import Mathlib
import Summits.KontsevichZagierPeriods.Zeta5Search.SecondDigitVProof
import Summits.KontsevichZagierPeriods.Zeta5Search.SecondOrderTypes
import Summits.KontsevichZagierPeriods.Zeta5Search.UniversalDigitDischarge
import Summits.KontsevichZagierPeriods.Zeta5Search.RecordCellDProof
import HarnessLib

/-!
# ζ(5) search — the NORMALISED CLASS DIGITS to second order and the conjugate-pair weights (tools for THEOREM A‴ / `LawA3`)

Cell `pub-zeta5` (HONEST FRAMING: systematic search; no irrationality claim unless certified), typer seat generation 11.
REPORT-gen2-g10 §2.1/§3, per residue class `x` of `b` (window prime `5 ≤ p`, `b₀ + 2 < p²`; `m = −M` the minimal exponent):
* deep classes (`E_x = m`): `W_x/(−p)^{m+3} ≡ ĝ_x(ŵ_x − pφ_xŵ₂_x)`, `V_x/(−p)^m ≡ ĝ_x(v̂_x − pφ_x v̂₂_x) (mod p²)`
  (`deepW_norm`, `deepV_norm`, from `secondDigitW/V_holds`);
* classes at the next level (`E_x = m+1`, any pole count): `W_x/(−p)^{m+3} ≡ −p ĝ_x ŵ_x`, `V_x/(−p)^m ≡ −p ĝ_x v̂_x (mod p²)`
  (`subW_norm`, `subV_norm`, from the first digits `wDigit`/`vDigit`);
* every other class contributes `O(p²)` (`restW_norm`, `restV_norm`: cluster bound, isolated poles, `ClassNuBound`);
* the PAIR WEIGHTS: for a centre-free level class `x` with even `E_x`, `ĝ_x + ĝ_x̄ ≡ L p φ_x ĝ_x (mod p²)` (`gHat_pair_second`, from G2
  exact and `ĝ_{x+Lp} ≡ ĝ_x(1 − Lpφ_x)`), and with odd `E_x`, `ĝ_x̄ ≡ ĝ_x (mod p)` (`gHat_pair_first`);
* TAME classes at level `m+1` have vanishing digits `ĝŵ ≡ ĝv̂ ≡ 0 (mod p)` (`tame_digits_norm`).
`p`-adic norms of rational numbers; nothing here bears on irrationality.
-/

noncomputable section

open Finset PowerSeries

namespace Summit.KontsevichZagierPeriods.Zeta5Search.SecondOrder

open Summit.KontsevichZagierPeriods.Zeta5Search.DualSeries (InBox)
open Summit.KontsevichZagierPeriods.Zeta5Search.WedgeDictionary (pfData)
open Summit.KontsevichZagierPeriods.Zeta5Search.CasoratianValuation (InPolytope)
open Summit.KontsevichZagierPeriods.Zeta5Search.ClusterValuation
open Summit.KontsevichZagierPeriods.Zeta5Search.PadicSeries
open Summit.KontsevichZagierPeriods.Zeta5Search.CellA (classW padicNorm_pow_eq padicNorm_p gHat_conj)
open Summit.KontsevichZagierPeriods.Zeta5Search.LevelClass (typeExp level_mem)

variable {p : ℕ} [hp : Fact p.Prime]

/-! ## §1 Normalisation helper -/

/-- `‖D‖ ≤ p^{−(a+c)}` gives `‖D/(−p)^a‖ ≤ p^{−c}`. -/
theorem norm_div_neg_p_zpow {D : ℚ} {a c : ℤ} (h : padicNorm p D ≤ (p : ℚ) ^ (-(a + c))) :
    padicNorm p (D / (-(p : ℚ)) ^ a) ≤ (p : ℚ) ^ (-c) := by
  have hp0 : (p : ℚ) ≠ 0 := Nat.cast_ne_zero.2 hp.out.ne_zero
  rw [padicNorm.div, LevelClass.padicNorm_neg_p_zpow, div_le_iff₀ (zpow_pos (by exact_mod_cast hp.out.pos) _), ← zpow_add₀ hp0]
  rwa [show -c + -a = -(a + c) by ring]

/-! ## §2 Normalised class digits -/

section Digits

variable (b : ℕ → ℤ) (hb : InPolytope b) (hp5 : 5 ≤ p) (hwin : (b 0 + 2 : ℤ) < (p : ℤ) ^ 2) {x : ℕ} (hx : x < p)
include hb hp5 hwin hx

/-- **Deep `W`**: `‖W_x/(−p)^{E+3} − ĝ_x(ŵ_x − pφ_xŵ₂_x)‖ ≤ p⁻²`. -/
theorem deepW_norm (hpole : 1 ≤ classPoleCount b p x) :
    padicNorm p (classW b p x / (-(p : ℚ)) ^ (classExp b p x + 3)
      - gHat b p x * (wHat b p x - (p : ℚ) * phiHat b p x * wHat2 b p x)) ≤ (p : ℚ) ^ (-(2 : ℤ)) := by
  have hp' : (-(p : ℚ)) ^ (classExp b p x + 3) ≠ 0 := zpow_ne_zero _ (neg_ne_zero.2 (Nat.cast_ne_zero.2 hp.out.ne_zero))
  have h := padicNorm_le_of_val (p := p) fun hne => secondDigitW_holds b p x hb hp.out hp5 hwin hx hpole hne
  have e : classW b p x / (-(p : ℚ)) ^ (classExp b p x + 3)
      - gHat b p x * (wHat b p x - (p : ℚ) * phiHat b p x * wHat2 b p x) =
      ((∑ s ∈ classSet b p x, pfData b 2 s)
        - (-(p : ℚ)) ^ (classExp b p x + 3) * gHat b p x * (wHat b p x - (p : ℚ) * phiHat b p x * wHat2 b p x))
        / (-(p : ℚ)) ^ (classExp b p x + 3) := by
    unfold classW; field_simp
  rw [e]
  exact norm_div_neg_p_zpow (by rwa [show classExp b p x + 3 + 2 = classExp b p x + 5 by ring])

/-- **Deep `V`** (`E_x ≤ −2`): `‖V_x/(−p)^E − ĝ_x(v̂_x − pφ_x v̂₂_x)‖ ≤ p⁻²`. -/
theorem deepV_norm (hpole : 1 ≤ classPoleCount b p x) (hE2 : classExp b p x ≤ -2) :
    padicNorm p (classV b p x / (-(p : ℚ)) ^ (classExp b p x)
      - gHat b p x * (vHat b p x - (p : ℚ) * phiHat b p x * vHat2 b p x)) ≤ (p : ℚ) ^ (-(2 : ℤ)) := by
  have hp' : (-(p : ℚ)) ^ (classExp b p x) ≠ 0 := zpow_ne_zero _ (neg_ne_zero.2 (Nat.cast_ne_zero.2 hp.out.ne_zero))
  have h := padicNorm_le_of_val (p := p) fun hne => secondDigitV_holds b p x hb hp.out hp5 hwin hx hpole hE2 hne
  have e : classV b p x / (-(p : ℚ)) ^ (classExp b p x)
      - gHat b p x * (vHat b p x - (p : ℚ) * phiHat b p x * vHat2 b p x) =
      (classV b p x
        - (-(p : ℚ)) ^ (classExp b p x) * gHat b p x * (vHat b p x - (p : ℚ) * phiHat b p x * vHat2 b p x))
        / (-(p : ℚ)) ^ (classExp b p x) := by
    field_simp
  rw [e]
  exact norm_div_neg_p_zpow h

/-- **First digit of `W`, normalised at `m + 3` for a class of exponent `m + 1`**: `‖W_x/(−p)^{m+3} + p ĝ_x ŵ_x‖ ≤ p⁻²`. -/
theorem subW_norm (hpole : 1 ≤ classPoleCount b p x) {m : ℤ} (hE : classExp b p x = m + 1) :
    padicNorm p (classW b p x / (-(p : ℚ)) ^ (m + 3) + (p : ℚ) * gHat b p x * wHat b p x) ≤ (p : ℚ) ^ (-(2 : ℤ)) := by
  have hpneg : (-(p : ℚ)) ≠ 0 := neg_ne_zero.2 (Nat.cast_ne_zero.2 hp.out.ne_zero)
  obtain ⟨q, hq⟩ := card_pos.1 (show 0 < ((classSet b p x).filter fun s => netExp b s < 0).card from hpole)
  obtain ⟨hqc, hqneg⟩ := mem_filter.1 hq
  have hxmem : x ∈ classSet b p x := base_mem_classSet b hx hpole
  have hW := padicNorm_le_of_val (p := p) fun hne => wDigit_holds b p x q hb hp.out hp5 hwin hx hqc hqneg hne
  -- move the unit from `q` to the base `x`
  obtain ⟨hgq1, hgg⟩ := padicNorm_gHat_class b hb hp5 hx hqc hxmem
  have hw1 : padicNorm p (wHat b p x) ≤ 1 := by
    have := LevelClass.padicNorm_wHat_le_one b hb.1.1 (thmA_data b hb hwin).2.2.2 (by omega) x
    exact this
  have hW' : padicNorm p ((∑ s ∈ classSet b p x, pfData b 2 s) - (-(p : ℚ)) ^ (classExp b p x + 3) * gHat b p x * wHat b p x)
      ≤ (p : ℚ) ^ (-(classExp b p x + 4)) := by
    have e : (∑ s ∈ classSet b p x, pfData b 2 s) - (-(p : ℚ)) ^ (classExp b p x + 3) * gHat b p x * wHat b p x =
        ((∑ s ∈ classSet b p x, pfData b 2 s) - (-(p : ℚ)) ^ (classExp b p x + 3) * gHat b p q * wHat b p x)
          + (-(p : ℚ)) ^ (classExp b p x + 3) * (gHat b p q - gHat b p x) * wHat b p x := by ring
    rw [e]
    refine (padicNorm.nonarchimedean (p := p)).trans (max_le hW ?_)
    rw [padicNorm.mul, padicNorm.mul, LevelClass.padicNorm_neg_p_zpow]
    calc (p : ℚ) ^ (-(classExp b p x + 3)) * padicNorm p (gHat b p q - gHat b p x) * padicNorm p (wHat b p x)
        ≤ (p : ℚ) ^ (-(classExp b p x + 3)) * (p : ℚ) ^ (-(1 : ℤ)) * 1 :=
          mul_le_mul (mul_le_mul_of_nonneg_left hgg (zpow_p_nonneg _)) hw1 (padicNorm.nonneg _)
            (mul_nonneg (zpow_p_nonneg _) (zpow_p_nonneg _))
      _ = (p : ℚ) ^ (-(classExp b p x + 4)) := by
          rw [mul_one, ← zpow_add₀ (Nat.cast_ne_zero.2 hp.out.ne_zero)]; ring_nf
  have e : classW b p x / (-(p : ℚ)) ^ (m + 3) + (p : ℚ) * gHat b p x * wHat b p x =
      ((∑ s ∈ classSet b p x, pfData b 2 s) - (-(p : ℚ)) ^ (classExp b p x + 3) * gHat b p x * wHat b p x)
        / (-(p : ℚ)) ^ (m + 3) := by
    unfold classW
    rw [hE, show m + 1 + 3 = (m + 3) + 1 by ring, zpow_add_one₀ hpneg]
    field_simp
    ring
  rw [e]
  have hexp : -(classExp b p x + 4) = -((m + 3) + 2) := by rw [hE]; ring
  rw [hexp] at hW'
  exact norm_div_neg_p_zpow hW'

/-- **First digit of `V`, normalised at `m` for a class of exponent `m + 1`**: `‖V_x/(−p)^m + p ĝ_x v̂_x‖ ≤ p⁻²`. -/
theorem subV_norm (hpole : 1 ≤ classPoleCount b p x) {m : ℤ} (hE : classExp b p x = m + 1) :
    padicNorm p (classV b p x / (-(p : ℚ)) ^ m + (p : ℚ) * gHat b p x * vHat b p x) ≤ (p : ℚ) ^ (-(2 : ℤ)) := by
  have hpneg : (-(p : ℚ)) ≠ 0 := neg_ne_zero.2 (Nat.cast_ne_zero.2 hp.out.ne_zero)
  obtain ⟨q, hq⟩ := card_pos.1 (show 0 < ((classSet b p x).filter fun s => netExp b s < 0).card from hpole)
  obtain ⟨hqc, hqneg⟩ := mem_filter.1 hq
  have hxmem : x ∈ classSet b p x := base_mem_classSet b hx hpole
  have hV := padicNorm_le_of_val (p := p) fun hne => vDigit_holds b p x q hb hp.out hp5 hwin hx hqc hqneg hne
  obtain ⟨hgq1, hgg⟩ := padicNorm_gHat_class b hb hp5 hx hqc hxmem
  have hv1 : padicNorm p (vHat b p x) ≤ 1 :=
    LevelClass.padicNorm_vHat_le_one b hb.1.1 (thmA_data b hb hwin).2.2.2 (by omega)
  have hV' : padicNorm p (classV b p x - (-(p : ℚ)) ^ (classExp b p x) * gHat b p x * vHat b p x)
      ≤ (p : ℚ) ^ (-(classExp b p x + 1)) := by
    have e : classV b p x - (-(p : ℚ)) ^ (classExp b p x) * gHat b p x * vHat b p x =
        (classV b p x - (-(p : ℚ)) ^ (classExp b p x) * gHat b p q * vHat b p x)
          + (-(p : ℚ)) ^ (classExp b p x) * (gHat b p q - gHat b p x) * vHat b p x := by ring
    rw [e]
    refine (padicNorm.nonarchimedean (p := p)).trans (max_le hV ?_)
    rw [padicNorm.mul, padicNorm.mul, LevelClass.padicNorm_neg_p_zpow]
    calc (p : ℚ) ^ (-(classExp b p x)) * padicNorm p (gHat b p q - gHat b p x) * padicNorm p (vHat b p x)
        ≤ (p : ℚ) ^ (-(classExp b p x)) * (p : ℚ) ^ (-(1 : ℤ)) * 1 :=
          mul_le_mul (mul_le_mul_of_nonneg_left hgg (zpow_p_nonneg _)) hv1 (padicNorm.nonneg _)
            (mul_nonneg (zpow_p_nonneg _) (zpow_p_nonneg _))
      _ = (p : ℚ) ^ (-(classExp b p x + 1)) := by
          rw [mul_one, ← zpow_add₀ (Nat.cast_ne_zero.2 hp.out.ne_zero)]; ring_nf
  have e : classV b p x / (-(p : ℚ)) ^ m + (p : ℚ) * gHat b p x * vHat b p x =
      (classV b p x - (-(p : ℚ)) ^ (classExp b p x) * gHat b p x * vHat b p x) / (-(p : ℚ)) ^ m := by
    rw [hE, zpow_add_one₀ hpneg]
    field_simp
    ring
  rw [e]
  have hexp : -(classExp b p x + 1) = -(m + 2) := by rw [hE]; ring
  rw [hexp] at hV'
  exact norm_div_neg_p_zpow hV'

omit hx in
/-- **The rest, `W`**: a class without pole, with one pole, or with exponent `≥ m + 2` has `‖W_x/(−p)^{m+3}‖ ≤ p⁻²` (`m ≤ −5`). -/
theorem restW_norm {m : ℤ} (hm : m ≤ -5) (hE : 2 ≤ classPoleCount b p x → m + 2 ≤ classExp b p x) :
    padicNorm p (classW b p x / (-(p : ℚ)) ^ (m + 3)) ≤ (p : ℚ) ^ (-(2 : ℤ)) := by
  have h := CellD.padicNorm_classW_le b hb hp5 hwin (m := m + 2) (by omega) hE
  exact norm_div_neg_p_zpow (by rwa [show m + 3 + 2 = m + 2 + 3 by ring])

→ **How to complete this task**:
Retype exactly the lines above, from the one with "have hp0 : (p" through the one with "wHat2 b p x)) ≤", inclusive.

→ **Answer box**:
  have hp0 : (p : ℚ) ≠ 0 := Nat.cast_ne_zero.2 hp.out.ne_zero
  rw [padicNorm.div, LevelClass.padicNorm_neg_p_zpow, div_le_iff₀ (zpow_pos (by exact_mod_cast hp.out.pos) _), ← zpow_add₀ hp0]
  rwa [show -c + -a = -(a + c) by ring]

/-! ## §2 Normalised class digits -/

section Digits

variable (b : ℕ → ℤ) (hb : InPolytope b) (hp5 : 5 ≤ p) (hwin : (b 0 + 2 : ℤ) < (p : ℤ) ^ 2) {x : ℕ} (hx : x < p)
include hb hp5 hwin hx

/-- **Deep `W`**: `‖W_x/(−p)^{E+3} − ĝ_x(ŵ_x − pφ_xŵ₂_x)‖ ≤ p⁻²`. -/
theorem deepW_norm (hpole : 1 ≤ classPoleCount b p x) :
    padicNorm p (classW b p x / (-(p : ℚ)) ^ (classExp b p x + 3)
      - gHat b p x * (wHat b p x - (p : ℚ) * phiHat b p x * wHat2 b p x)) ≤ (p : ℚ) ^ (-(2 : ℤ)) := by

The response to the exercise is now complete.